Task objective: Establish how many lines in the material include the string "begin" and report it as a lone number.

• • • • • • •

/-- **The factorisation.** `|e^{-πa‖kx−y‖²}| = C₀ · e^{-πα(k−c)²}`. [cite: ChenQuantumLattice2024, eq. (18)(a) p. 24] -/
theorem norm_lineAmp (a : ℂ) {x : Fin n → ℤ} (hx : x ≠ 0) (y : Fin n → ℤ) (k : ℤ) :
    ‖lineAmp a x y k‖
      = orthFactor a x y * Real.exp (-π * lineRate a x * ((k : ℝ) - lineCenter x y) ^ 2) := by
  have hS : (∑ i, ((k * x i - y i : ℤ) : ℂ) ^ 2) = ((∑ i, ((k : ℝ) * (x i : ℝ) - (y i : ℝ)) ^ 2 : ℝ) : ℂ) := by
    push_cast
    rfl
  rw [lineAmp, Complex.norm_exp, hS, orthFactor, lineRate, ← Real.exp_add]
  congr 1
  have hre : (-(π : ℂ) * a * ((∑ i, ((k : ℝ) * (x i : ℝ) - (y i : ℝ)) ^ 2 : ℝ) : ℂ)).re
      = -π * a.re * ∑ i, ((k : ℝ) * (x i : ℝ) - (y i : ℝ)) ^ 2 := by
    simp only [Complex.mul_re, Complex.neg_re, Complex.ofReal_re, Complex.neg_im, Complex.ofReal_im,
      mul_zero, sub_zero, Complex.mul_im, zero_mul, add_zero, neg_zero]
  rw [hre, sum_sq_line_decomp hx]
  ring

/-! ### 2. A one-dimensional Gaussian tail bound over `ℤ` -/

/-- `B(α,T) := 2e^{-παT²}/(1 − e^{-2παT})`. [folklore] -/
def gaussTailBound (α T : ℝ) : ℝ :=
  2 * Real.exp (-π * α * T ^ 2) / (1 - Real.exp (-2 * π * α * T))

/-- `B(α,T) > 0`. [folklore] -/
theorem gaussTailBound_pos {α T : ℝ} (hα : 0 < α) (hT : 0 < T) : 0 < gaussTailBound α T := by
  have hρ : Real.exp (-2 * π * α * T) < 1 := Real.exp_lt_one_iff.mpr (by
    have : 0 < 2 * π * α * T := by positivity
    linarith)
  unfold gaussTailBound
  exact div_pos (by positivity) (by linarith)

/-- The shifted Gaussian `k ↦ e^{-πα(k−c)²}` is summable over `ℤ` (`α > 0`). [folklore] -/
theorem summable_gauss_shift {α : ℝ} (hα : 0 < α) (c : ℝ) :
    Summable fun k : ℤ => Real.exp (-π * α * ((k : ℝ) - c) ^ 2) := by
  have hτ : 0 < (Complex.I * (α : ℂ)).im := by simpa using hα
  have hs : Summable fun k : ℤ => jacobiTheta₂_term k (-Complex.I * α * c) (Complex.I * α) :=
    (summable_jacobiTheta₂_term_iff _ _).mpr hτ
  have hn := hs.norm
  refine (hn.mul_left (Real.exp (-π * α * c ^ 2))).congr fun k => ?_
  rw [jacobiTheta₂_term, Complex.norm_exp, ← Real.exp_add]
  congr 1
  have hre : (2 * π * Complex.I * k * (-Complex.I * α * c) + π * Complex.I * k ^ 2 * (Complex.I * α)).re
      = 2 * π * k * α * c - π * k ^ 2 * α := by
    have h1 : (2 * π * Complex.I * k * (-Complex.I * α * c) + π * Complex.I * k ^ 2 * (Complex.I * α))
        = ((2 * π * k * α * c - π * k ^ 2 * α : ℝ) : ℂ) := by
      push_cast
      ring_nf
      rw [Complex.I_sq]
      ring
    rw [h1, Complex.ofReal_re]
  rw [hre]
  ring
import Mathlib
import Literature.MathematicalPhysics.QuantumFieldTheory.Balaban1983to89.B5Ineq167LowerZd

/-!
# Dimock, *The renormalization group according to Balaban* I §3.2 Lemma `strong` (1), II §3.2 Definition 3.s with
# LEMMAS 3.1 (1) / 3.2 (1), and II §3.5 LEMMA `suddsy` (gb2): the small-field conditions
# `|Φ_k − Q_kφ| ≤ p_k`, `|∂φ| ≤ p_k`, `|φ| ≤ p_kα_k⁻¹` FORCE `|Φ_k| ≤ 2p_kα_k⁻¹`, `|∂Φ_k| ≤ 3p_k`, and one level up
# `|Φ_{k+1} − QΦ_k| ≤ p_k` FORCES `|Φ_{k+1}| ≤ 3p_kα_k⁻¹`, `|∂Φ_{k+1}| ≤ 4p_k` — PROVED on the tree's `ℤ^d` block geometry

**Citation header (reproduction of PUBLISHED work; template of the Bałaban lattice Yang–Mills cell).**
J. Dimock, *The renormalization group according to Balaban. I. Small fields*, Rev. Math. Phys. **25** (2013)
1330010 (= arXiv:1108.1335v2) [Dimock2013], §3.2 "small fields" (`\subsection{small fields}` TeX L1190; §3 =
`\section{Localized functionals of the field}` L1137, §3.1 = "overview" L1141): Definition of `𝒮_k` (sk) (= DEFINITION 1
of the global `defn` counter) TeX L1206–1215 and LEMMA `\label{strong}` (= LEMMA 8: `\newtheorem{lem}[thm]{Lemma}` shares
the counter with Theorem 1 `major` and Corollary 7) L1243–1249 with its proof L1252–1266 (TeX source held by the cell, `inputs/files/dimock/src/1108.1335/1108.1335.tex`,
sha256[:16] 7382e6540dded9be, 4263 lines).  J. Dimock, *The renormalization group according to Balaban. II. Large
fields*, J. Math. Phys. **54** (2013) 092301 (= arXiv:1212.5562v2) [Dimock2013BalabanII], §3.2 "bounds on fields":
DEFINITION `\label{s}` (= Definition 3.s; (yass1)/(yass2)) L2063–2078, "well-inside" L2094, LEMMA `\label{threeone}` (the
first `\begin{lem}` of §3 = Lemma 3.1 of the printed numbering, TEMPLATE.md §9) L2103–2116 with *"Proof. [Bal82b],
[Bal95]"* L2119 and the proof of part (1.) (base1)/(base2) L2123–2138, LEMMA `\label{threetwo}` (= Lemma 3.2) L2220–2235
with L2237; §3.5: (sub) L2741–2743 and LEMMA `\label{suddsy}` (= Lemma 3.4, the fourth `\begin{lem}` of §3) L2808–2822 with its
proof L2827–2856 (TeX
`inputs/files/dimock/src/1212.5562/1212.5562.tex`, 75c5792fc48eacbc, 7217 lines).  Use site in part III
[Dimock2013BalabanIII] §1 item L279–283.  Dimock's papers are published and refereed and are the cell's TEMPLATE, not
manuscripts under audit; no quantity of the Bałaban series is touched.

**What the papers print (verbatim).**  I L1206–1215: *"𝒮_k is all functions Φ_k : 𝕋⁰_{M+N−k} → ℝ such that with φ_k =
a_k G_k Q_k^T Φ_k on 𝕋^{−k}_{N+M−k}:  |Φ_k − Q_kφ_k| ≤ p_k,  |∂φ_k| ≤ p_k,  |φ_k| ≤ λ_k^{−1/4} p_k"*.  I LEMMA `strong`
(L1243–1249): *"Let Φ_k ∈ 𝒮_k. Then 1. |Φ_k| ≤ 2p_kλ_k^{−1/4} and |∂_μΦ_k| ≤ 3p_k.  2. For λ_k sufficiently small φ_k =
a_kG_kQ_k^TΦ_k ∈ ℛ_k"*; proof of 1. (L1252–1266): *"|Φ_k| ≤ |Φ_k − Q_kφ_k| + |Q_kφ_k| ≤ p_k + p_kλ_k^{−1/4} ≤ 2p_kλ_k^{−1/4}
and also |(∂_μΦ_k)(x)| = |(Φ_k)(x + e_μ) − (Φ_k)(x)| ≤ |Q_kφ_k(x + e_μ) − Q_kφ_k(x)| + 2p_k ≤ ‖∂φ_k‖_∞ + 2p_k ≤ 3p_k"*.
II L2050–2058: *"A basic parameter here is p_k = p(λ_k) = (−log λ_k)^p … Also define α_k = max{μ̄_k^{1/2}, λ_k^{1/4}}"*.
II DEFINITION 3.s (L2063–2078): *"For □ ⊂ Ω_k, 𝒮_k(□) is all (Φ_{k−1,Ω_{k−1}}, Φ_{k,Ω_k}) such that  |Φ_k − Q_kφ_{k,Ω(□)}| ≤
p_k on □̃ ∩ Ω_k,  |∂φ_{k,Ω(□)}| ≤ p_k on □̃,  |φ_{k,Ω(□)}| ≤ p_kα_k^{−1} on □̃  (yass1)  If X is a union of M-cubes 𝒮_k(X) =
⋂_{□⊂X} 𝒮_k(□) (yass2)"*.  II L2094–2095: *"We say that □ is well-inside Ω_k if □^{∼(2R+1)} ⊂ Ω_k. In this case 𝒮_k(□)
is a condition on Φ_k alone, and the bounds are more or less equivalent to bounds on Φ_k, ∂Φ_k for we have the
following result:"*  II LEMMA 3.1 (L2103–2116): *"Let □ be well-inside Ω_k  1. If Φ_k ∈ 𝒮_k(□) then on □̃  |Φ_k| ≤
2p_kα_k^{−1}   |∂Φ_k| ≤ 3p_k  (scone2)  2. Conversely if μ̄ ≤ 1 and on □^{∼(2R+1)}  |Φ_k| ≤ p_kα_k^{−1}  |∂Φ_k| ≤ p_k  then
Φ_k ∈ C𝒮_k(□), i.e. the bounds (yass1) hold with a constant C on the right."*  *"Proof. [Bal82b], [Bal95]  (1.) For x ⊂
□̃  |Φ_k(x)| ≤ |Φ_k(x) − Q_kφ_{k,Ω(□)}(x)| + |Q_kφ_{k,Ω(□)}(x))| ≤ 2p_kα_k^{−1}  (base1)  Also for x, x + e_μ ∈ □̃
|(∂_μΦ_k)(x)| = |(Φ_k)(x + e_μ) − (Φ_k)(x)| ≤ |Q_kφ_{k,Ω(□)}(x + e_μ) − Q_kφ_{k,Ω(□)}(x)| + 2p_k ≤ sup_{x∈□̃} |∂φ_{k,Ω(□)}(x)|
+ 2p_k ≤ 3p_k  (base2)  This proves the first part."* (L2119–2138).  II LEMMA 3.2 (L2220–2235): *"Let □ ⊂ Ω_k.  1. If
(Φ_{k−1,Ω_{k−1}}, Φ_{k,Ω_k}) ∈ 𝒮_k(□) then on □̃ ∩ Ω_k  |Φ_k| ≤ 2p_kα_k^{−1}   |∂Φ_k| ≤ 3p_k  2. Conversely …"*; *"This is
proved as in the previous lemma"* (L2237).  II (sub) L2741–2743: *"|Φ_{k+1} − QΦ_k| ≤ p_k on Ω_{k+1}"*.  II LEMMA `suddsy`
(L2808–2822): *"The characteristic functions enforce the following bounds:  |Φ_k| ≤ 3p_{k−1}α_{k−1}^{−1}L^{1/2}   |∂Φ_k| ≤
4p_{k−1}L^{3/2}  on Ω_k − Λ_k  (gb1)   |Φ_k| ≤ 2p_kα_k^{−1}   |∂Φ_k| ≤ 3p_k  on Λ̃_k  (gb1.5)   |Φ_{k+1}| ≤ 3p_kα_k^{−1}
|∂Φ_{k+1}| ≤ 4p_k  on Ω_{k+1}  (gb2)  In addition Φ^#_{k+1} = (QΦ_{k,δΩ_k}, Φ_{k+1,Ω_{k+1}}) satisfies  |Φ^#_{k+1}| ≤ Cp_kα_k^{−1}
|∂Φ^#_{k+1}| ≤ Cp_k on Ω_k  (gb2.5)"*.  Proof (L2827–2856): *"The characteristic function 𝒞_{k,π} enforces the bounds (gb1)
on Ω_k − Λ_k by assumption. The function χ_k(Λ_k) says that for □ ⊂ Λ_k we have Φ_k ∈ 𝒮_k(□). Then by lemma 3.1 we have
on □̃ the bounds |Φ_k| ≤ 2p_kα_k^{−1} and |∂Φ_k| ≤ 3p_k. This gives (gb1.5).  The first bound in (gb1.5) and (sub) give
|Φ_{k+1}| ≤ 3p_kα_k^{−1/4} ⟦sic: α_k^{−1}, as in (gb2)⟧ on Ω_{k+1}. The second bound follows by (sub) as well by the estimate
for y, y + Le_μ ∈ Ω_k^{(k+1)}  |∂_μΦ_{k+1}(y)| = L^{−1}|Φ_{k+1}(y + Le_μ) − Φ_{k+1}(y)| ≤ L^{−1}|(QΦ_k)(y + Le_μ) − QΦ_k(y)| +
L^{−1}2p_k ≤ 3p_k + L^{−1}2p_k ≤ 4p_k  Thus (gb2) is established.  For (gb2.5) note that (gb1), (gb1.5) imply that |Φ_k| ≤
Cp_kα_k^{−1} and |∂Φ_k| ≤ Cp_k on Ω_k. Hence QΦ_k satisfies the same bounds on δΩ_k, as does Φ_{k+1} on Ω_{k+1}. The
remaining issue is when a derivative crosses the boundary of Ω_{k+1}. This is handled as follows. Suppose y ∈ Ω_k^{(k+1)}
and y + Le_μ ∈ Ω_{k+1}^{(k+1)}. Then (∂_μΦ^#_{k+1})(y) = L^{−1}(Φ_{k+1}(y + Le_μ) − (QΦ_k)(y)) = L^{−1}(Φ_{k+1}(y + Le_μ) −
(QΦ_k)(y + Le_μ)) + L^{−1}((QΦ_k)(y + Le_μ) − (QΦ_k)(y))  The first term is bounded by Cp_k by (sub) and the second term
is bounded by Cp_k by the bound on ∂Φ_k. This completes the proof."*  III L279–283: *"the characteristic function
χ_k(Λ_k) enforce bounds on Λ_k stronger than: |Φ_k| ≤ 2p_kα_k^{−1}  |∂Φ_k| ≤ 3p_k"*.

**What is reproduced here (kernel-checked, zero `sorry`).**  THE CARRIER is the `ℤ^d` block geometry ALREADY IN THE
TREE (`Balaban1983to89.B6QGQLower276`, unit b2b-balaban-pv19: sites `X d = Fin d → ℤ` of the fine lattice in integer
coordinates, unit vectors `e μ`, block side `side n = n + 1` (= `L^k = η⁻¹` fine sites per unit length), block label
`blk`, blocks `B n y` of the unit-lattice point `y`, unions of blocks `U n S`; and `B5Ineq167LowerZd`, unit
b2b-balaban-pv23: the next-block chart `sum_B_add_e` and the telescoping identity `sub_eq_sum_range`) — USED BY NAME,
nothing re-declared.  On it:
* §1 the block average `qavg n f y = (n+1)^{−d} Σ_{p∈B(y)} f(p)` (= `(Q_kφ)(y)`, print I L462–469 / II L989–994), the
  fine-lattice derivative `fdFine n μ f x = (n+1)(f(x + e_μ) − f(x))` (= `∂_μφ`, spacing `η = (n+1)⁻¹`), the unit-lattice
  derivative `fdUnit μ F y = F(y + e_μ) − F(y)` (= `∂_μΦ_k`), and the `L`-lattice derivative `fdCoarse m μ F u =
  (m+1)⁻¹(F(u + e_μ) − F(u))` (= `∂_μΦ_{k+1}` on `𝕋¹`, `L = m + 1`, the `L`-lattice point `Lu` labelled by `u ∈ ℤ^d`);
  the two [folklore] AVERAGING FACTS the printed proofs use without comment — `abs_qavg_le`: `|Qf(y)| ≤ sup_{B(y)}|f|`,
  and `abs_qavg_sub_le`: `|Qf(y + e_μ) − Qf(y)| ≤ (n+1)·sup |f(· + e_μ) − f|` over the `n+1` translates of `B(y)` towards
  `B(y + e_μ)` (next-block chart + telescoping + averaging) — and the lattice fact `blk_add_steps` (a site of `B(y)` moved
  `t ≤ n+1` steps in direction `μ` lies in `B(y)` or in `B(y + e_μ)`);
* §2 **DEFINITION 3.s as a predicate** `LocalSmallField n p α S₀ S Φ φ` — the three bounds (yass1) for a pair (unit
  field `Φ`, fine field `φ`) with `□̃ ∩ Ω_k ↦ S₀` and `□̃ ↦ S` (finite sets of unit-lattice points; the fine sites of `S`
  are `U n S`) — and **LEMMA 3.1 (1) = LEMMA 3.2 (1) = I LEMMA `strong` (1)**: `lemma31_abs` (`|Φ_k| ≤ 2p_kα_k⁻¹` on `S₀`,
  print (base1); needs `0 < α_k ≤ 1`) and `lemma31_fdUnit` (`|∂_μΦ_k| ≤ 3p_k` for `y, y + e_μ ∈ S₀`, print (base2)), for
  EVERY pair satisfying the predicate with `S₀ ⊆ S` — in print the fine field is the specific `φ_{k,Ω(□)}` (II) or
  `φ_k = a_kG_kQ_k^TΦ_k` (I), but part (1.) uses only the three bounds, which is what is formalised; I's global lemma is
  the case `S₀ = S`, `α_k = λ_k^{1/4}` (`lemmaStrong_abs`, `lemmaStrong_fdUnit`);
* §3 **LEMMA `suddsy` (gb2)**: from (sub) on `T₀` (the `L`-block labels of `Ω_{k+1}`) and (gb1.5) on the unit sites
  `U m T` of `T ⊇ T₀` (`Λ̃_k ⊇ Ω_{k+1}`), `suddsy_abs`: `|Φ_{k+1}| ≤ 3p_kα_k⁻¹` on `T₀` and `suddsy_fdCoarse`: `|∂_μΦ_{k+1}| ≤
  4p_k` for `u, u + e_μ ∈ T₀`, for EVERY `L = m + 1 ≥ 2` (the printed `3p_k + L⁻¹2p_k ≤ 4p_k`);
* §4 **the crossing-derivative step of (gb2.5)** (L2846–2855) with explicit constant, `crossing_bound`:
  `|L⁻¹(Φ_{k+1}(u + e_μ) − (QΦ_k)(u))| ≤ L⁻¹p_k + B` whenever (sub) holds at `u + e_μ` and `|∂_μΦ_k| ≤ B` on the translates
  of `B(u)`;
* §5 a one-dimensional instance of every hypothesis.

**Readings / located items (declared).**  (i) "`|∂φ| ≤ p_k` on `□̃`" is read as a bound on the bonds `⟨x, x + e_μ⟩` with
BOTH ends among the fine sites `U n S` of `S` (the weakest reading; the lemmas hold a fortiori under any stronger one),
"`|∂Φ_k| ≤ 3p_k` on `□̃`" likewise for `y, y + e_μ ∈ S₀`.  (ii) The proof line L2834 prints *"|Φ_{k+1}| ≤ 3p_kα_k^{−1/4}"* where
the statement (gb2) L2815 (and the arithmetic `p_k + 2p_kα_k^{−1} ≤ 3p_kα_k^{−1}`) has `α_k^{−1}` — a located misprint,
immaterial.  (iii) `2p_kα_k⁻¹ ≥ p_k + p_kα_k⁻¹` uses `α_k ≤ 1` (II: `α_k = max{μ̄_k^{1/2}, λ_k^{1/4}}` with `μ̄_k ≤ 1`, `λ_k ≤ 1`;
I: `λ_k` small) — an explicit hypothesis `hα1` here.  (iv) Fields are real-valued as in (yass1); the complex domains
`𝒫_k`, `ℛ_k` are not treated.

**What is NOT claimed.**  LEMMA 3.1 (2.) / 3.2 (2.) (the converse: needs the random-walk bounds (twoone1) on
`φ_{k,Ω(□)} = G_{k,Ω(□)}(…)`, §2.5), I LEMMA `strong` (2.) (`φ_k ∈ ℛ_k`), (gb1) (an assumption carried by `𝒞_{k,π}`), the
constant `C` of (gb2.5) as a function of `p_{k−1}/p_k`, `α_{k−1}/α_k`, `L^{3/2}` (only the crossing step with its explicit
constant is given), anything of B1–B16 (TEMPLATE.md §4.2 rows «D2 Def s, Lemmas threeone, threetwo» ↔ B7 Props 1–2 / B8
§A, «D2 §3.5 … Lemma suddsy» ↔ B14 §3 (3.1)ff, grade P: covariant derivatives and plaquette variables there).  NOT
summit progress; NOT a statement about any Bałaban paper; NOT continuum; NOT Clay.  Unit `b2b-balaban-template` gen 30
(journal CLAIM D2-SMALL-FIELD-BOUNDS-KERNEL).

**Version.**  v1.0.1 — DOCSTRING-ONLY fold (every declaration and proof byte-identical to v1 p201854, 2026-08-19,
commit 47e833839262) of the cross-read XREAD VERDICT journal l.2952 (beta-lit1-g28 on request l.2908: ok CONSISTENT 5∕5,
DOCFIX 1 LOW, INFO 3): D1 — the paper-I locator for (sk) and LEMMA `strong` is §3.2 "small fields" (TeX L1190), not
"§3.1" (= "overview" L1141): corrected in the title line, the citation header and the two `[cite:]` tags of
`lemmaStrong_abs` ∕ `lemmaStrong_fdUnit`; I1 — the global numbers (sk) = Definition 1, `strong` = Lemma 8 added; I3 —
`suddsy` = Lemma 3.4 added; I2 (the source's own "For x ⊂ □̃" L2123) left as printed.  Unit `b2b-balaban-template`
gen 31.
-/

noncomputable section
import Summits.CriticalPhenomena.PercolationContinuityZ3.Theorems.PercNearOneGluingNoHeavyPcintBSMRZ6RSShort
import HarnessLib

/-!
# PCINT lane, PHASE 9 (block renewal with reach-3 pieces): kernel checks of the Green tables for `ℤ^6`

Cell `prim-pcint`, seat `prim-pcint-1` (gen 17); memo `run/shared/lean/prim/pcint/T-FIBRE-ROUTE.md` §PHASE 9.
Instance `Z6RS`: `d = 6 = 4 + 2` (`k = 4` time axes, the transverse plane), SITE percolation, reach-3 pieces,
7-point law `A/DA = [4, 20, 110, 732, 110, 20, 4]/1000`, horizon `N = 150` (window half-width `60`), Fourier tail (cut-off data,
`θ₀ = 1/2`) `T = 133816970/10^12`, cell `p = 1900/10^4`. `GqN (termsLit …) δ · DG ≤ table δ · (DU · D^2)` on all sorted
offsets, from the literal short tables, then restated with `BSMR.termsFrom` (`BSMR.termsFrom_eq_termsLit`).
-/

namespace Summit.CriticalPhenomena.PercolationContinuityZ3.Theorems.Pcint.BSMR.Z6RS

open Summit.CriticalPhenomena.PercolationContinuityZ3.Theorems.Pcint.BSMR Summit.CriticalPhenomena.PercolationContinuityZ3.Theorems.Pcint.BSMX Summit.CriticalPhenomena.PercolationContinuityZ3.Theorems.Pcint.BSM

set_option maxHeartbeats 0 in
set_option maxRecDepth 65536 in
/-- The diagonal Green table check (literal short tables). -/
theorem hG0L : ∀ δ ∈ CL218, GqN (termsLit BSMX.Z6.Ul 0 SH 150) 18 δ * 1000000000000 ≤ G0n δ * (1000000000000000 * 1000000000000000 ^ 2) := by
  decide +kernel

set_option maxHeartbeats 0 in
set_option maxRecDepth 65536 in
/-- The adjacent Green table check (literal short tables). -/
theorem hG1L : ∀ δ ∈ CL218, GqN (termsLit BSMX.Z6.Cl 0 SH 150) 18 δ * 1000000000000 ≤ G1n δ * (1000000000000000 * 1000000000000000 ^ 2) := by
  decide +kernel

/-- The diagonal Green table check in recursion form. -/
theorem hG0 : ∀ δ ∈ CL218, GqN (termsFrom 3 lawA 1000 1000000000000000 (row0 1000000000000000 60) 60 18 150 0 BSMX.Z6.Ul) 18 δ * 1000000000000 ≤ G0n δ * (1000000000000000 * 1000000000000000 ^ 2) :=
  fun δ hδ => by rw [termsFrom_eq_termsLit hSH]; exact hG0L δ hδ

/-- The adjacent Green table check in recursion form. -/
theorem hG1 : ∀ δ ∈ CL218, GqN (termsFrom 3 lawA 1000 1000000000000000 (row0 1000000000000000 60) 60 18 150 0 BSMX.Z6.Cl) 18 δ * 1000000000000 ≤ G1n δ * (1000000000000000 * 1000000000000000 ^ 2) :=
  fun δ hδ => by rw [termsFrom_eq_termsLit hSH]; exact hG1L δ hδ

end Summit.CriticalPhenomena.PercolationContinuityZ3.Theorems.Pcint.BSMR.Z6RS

• • • • • • •

Answer space: 2